import Summits.MatrixMultiplication.OmegaCensus.SmallFormats.MatMul228GF3K4Codes
import Summits.MatrixMultiplication.OmegaCensus.SmallFormats.MatMul22nZKEntries
import Summits.MatrixMultiplication.OmegaCensus.SmallFormats.MatMul22nInvertibleAtPairs
import HarnessLib

/-!
# ω-census family (a): the NON-ZERO entries of the K4 certificates — kind RZ (explicit ZKKI Y-form against a term of the same all-ones column)

Cell `pub-omega` (unit `pub-omega-tensor`, gen 42), topic `Summits/MatrixMultiplication/OmegaCensus` (sub-folder `SmallFormats`). Framing (verbatim): lottery
ticket; floor = certified bounds/negative ranges. HONEST FRAMING: step 2b (non-zero half, first kind) of the kernel route to «K4 is not an X-marginal»
(K4-KERNEL-BLUEPRINT.md §8), on the family-form structure data (as in `K4EntryZeros`). `Q_ne_zero_RZ`: `t` = the ZKKI single at `(vt, μ)` (`vt ∈ {0,1}`, `μ ∈ {1,3}`;
explicit shape `Grow q t = (e·rep D q) • Σ rep r l • c vt l`, `e ≠ 0`, `r ≠ r₀ =` the null representative of the block `(vt, μ)`), `s` = the term of the same
all-ones column `μ` at a row `vs ≠ vt`, the code condition `K4Defs.kills (colcode μ) vs vt = false`, and the point condition
`rep D ⬝ᵥ (Y *ᵥ rep vt) ≠ 0` ⇒ `Σ_{p,q} Y q p (W_s p ⬝ᵥ Grow_t q) ≠ 0`. Proof: `ZKEntries.Q_ne_zero_iff` (cheapness of `s` for row `vt`); `z ≠ 0` by
`z_ne_zero_of_det` (pair cell: `InvertibleAtPairs.det_ne_zero_col`, `RowSubcomp.sees_cheap_output`) or `z_ne_zero_of_rankOne` + `kcov_dot_ne_zero` (rank-one cell,
`K4Codes.offpair_data`). The mirror kind CZ and the assembly remain. Nothing here is a bound on `ω`.
-/

namespace Summit.MatrixMultiplication.OmegaCensus.SmallFormats

open Finset Matrix
open Literature.Computability.AlgebraicComplexity

namespace K4EntryNonzero

/-- Cell-table facts used below: the term of a single cell lies in its own row and column plane and in no other row plane; cardinalities. -/
theorem aux_facts :
    (∀ s : Fin 4 × Fin 4, K4Defs.singleB s = true → K4Defs.cellTerm s.1 s.2 ∈ (![{15, 16, 17, 18}, {11, 12, 13, 14}, {23, 24, 25, 26}, {19, 20, 21, 22}] : Fin 4 → Finset (Fin 27)) s.1 ∧ K4Defs.cellTerm s.1 s.2 ∈ (![{16, 17, 20, 24}, {11, 15, 19, 23}, {13, 14, 22, 26}, {12, 18, 21, 25}] : Fin 4 → Finset (Fin 27)) s.2 ∧
      (∀ v : Fin 4, v ≠ s.1 → K4Defs.cellTerm s.1 s.2 ∉ (![{15, 16, 17, 18}, {11, 12, 13, 14}, {23, 24, 25, 26}, {19, 20, 21, 22}] : Fin 4 → Finset (Fin 27)) v) ∧ (∀ μ : Fin 4, μ ≠ s.2 → K4Defs.cellTerm s.1 s.2 ∉ (![{16, 17, 20, 24}, {11, 15, 19, 23}, {13, 14, 22, 26}, {12, 18, 21, 25}] : Fin 4 → Finset (Fin 27)) μ)) ∧
    (∀ v : Fin 4, ((![{15, 16, 17, 18}, {11, 12, 13, 14}, {23, 24, 25, 26}, {19, 20, 21, 22}] : Fin 4 → Finset (Fin 27)) v).card = 4) ∧ (∀ μ : Fin 4, ((![{16, 17, 20, 24}, {11, 15, 19, 23}, {13, 14, 22, 26}, {12, 18, 21, 25}] : Fin 4 → Finset (Fin 27)) μ).card = 4) ∧ (∀ j : Fin 4, (![-((![![1, 0], ![0, 1], ![1, 1], ![1, 2]] : Fin 4 → Fin 2 → ZMod 3) j 1), (![![1, 0], ![0, 1], ![1, 1], ![1, 2]] : Fin 4 → Fin 2 → ZMod 3) j 0] : Fin 2 → ZMod 3) ≠ 0) := by
  unfold K4Defs.singleB K4Defs.cellTerm
  refine ⟨by decide, by decide, by decide, by decide⟩

/-- **Non-zero entry, kind RZ.** -/
theorem Q_ne_zero_RZ (β : BilinComp (mulBilin (ZMod 3) 2 2 8) (Fin 27)) (c b : Fin 4 → Fin 2 → (Fin 8 → ZMod 3))
    (hci : ∀ v (a : Fin 2 → ZMod 3), ∑ m, a m • c v m = 0 → ∀ m, a m = 0)
    (hcch : ∀ v t, t ∉ (![{15, 16, 17, 18}, {11, 12, 13, 14}, {23, 24, 25, 26}, {19, 20, 21, 22}] : Fin 4 → Finset (Fin 27)) v → ∀ m, ∑ i, c v m i * (Matrix.vecMul (![-((![![1, 0], ![0, 1], ![1, 1], ![1, 2]] : Fin 4 → Fin 2 → ZMod 3) v 1), (![![1, 0], ![0, 1], ![1, 1], ![1, 2]] : Fin 4 → Fin 2 → ZMod 3) v 0] : Fin 2 → ZMod 3) (β.w t)) i = 0)
    (hbr : ∀ μ s, s ∈ (![{16, 17, 20, 24}, {11, 15, 19, 23}, {13, 14, 22, 26}, {12, 18, 21, 25}] : Fin 4 → Finset (Fin 27)) μ → ∀ κ : Fin 2, ∃ a : Fin 2 → ZMod 3, β.w s κ = ∑ m, a m • b μ m)
    (Mcol : Fin 4 → Fin 4 → Fin 4) (colcode : Fin 4 → Fin 9)
    (hMa : ∀ μ : Fin 4, (μ = 1 ∨ μ = 3) → ∀ i m, (∑ l, (![![1, 0], ![0, 1], ![1, 1], ![1, 2]] : Fin 4 → Fin 2 → ZMod 3) (Mcol μ i) l • b μ l) ⬝ᵥ c i m = 0)
    (hMb : ∀ μ : Fin 4, (μ = 1 ∨ μ = 3) → ∀ i (y : Fin 2 → ZMod 3), (∀ m, (∑ l, y l • b μ l) ⬝ᵥ c i m = 0) → (y 0 * (![![1, 0], ![0, 1], ![1, 1], ![1, 2]] : Fin 4 → Fin 2 → ZMod 3) (Mcol μ i) 1 - y 1 * (![![1, 0], ![0, 1], ![1, 1], ![1, 2]] : Fin 4 → Fin 2 → ZMod 3) (Mcol μ i) 0) = 0)
    (hMf : ∀ μ : Fin 4, (μ = 1 ∨ μ = 3) → ∀ a bb i, a ≠ bb → Mcol μ a = Mcol μ bb → i ≠ a → i ≠ bb →
      ∃ ω : Fin 2 → ZMod 3, ∀ q : Fin 2, β.w (K4Defs.cellTerm i μ) q = ω q • ∑ l, (![![1, 0], ![0, 1], ![1, 1], ![1, 2]] : Fin 4 → Fin 2 → ZMod 3) (Mcol μ a) l • b μ l)
    (hcolcode : ∀ μ : Fin 4, (μ = 1 ∨ μ = 3) → ∀ a bb : Fin 4, Mcol μ a = Mcol μ bb ↔ K4Defs.same (colcode μ) a bb = true)
    (hZKrow : ∀ v μ : Fin 4, (v = 0 ∨ v = 1) → (μ = 1 ∨ μ = 3) → ∃ (e : ZMod 3) (r r₀ : Fin 4), e ≠ 0 ∧
      (∀ q : Fin 2, (fun jj => β.g (K4Defs.cellTerm v μ) (Matrix.single q jj (1 : ZMod 3))) = (e * (![![1, 0], ![0, 1], ![1, 1], ![1, 2]] : Fin 4 → Fin 2 → ZMod 3) ((![0, 2, 0, 0] : Fin 4 → Fin 4) v) q) • ∑ l, (![![1, 0], ![0, 1], ![1, 1], ![1, 2]] : Fin 4 → Fin 2 → ZMod 3) r l • c v l) ∧
      r ≠ r₀ ∧ Matrix.vecMul ((![![1, 0], ![0, 1], ![1, 1], ![1, 2]] : Fin 4 → Fin 2 → ZMod 3) r₀) (Matrix.of fun l m => c v l ⬝ᵥ b μ m : Matrix (Fin 2) (Fin 2) (ZMod 3)) = 0 ∧
      (∀ x : Fin 2 → ZMod 3, Matrix.vecMul x (Matrix.of fun l m => c v l ⬝ᵥ b μ m : Matrix (Fin 2) (Fin 2) (ZMod 3)) = 0 → (x 0 * (![![1, 0], ![0, 1], ![1, 1], ![1, 2]] : Fin 4 → Fin 2 → ZMod 3) r₀ 1 - x 1 * (![![1, 0], ![0, 1], ![1, 1], ![1, 2]] : Fin 4 → Fin 2 → ZMod 3) r₀ 0) = 0))
    (Y : Matrix (Fin 2) (Fin 2) (ZMod 3)) (vt μ vs : Fin 4) (hvt : vt = 0 ∨ vt = 1) (hμ : μ = 1 ∨ μ = 3) (hvs : vs ≠ vt)
    (hsingle : K4Defs.singleB (vs, μ) = true)
    (hkill : K4Defs.kills (colcode μ) vs vt = false)
    (hY : (![![1, 0], ![0, 1], ![1, 1], ![1, 2]] : Fin 4 → Fin 2 → ZMod 3) ((![0, 2, 0, 0] : Fin 4 → Fin 4) vt) ⬝ᵥ (Y *ᵥ (![![1, 0], ![0, 1], ![1, 1], ![1, 2]] : Fin 4 → Fin 2 → ZMod 3) vt) ≠ 0) :
    (∑ p, ∑ q, Y q p * (β.w (K4Defs.cellTerm vs μ) p ⬝ᵥ (fun jj => β.g (K4Defs.cellTerm vt μ) (Matrix.single q jj (1 : ZMod 3))))) ≠ 0 := by
  classical
  obtain ⟨hcell, hR4, hC4, hnu⟩ := aux_facts
  obtain ⟨hsR, hsC, hsR', -⟩ := hcell (vs, μ) hsingle
  simp only at hsR hsC hsR'
  set s := K4Defs.cellTerm vs μ with hsdef
  set t := K4Defs.cellTerm vt μ with htdef
  obtain ⟨e, r, r₀, he, hshape, hrr₀, hr₀, hr₀max⟩ := hZKrow vt μ hvt hμ
  -- the output coefficient matrix of `s` in the frame `b μ`
  have hΩex : ∃ Ω : Matrix (Fin 2) (Fin 2) (ZMod 3), ∀ κ, β.w s κ = ∑ l, Ω κ l • b μ l := by
    choose a ha using hbr μ s hsC
    exact ⟨Matrix.of fun κ l => a κ l, fun κ => ha κ⟩
  obtain ⟨Ω, hΩ⟩ := hΩex
  -- cheapness of `s` for the row plane of `t`
  have hcheap := hcch vt s (hsR' vt (Ne.symm hvs))
  -- maximality of the null line of the block `(vt, μ)` in combination form
  have hmax : ∀ x : Fin 2 → ZMod 3, (∀ m, (∑ l, x l • c vt l) ⬝ᵥ b μ m = 0) → (x 0 * (![![1, 0], ![0, 1], ![1, 1], ![1, 2]] : Fin 4 → Fin 2 → ZMod 3) r₀ 1 - x 1 * (![![1, 0], ![0, 1], ![1, 1], ![1, 2]] : Fin 4 → Fin 2 → ZMod 3) r₀ 0) = 0 := by
    intro x hx
    refine hr₀max x ?_
    funext m; rw [← GramNondeg.combo_dotProduct_eq_vecMul]; exact hx m
  -- the kill vector of `t` is not orthogonal to the column plane `b μ`
  have hu : ∃ l, b μ l ⬝ᵥ (∑ m, (![![1, 0], ![0, 1], ![1, 1], ![1, 2]] : Fin 4 → Fin 2 → ZMod 3) r m • c vt m) ≠ 0 := ZKEntries.exists_b_dot_ne_zero (c vt) (b μ) r r₀ hrr₀ hmax
  -- the z-vector is non-zero: by the kind of `s` in the all-ones column `μ`
  have hz : (fun p => β.w s p ⬝ᵥ ∑ m, (![![1, 0], ![0, 1], ![1, 1], ![1, 2]] : Fin 4 → Fin 2 → ZMod 3) r m • c vt m) ≠ 0 := by
    by_cases hpm : K4Defs.pairMask (colcode μ) vs = true
    · -- pair cell: Ω invertible
      obtain ⟨bb, cc, dd, h1, h2, h3, h4, h5, h6, hsab, hsac, hsad, hscd⟩ := K4Codes.pair_data (colcode μ) vs hpm
      have hMab : Mcol μ vs = Mcol μ bb := (hcolcode μ hμ vs bb).mpr hsab
      have hMac : Mcol μ vs ≠ Mcol μ cc := fun h => by have := (hcolcode μ hμ vs cc).mp h; rw [hsac] at this; exact Bool.false_ne_true this
      have hMad : Mcol μ vs ≠ Mcol μ dd := fun h => by have := (hcolcode μ hμ vs dd).mp h; rw [hsad] at this; exact Bool.false_ne_true this
      have hMcd : Mcol μ cc ≠ Mcol μ dd := fun h => by have := (hcolcode μ hμ cc dd).mp h; rw [hscd] at this; exact Bool.false_ne_true this
      have hsees := RowSubcomp.sees_cheap_output β _ (hnu vs) ((![{15, 16, 17, 18}, {11, 12, 13, 14}, {23, 24, 25, 26}, {19, 20, 21, 22}] : Fin 4 → Finset (Fin 27)) vs) (hR4 vs) (c vs) (hci vs) (hcch vs) s hsR
      have hdet := InvertibleAtPairs.det_ne_zero_col β (b μ) c (Mcol μ) (hMa μ hμ) (hMb μ hμ) s Ω hΩ vs bb cc dd h1 h2 h3 h4 h5 h6
        hMab hMac hMad hMcd (fun i hi => hcch i s (hsR' i hi)) hsees
      exact ZKEntries.z_ne_zero_of_det (β.w s) (b μ) Ω hΩ hdet _ hu
    · -- rank-one cell: explicit output shape with kill index `Mcol μ a`
      have hpm' : K4Defs.pairMask (colcode μ) vs = false := by
        cases h : K4Defs.pairMask (colcode μ) vs
        · rfl
        · exact absurd h hpm
      obtain ⟨a, bb, hab, hva, hvb, hsame, hkills⟩ := K4Codes.offpair_data (colcode μ) vs hpm'
      have hMab : Mcol μ a = Mcol μ bb := (hcolcode μ hμ a bb).mpr hsame
      obtain ⟨ω, hω⟩ := hMf μ hμ a bb vs hab hMab hva hvb
      -- ω ≠ 0: `s` sees the cheap outputs of its own row
      have hω0 : ω ≠ 0 := by
        intro h0
        obtain ⟨m, hm⟩ := RowSubcomp.sees_cheap_output β _ (hnu vs) ((![{15, 16, 17, 18}, {11, 12, 13, 14}, {23, 24, 25, 26}, {19, 20, 21, 22}] : Fin 4 → Finset (Fin 27)) vs) (hR4 vs) (c vs) (hci vs) (hcch vs) s hsR
        apply hm
        have hW0 : β.w s = 0 := by
          funext q; rw [hω q, h0, Pi.zero_apply, zero_smul]; rfl
        rw [hW0, Matrix.vecMul_zero]
        simp
      -- the kill index class differs from the null representative of the block at row `vt`
      have hane : Mcol μ a ≠ Mcol μ vt := by
        intro h
        have h1 : K4Defs.same (colcode μ) vt a = true := (hcolcode μ hμ vt a).mp h.symm
        rw [← hkills vt] at h1
        rw [hkill] at h1
        exact Bool.false_ne_true h1
      have hk := ZKEntries.kcov_dot_ne_zero (c vt) (b μ) r r₀ (Mcol μ a) (Mcol μ vt) hrr₀ hane hmax (hMa μ hμ vt)
      exact ZKEntries.z_ne_zero_of_rankOne (β.w s) ω _ hω hω0 _ hk
  -- assemble with the z-vector criterion
  refine (ZKEntries.Q_ne_zero_iff Y (β.w s) (fun q jj => β.g t (Matrix.single q jj (1 : ZMod 3))) (fun q => e * (![![1, 0], ![0, 1], ![1, 1], ![1, 2]] : Fin 4 → Fin 2 → ZMod 3) ((![0, 2, 0, 0] : Fin 4 → Fin 4) vt) q) (c vt)
    ((![![1, 0], ![0, 1], ![1, 1], ![1, 2]] : Fin 4 → Fin 2 → ZMod 3) r) hshape vt hcheap).mpr ⟨hz, ?_⟩
  have hη : (fun q => e * (![![1, 0], ![0, 1], ![1, 1], ![1, 2]] : Fin 4 → Fin 2 → ZMod 3) ((![0, 2, 0, 0] : Fin 4 → Fin 4) vt) q) ⬝ᵥ (Y *ᵥ (![![1, 0], ![0, 1], ![1, 1], ![1, 2]] : Fin 4 → Fin 2 → ZMod 3) vt) = e * ((![![1, 0], ![0, 1], ![1, 1], ![1, 2]] : Fin 4 → Fin 2 → ZMod 3) ((![0, 2, 0, 0] : Fin 4 → Fin 4) vt) ⬝ᵥ (Y *ᵥ (![![1, 0], ![0, 1], ![1, 1], ![1, 2]] : Fin 4 → Fin 2 → ZMod 3) vt)) := by
    simp only [dotProduct, Fin.sum_univ_two]; ring
  rw [hη]
  exact mul_ne_zero he hY

end K4EntryNonzero

end Summit.MatrixMultiplication.OmegaCensus.SmallFormats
┄┄┄┄┄┄┄┄┄┄┄┄┄┄┄┄┄┄┄┄
## WORK INSTRUCTIONS
In the entries above, one line contains "have hdet := InvertibleAtPairs.det_ne_zero_col" and another contains "exact ZKEntries.z_ne_zero_of_det (β.w". Reproduce exactly those two lines and the lines between them, nothing else.

## EXERCISE OUTPUT
      have hdet := InvertibleAtPairs.det_ne_zero_col β (b μ) c (Mcol μ) (hMa μ hμ) (hMb μ hμ) s Ω hΩ vs bb cc dd h1 h2 h3 h4 h5 h6
        hMab hMac hMad hMcd (fun i hi => hcch i s (hsR' i hi)) hsees
      exact ZKEntries.z_ne_zero_of_det (β.w s) (b μ) Ω hΩ hdet _ hu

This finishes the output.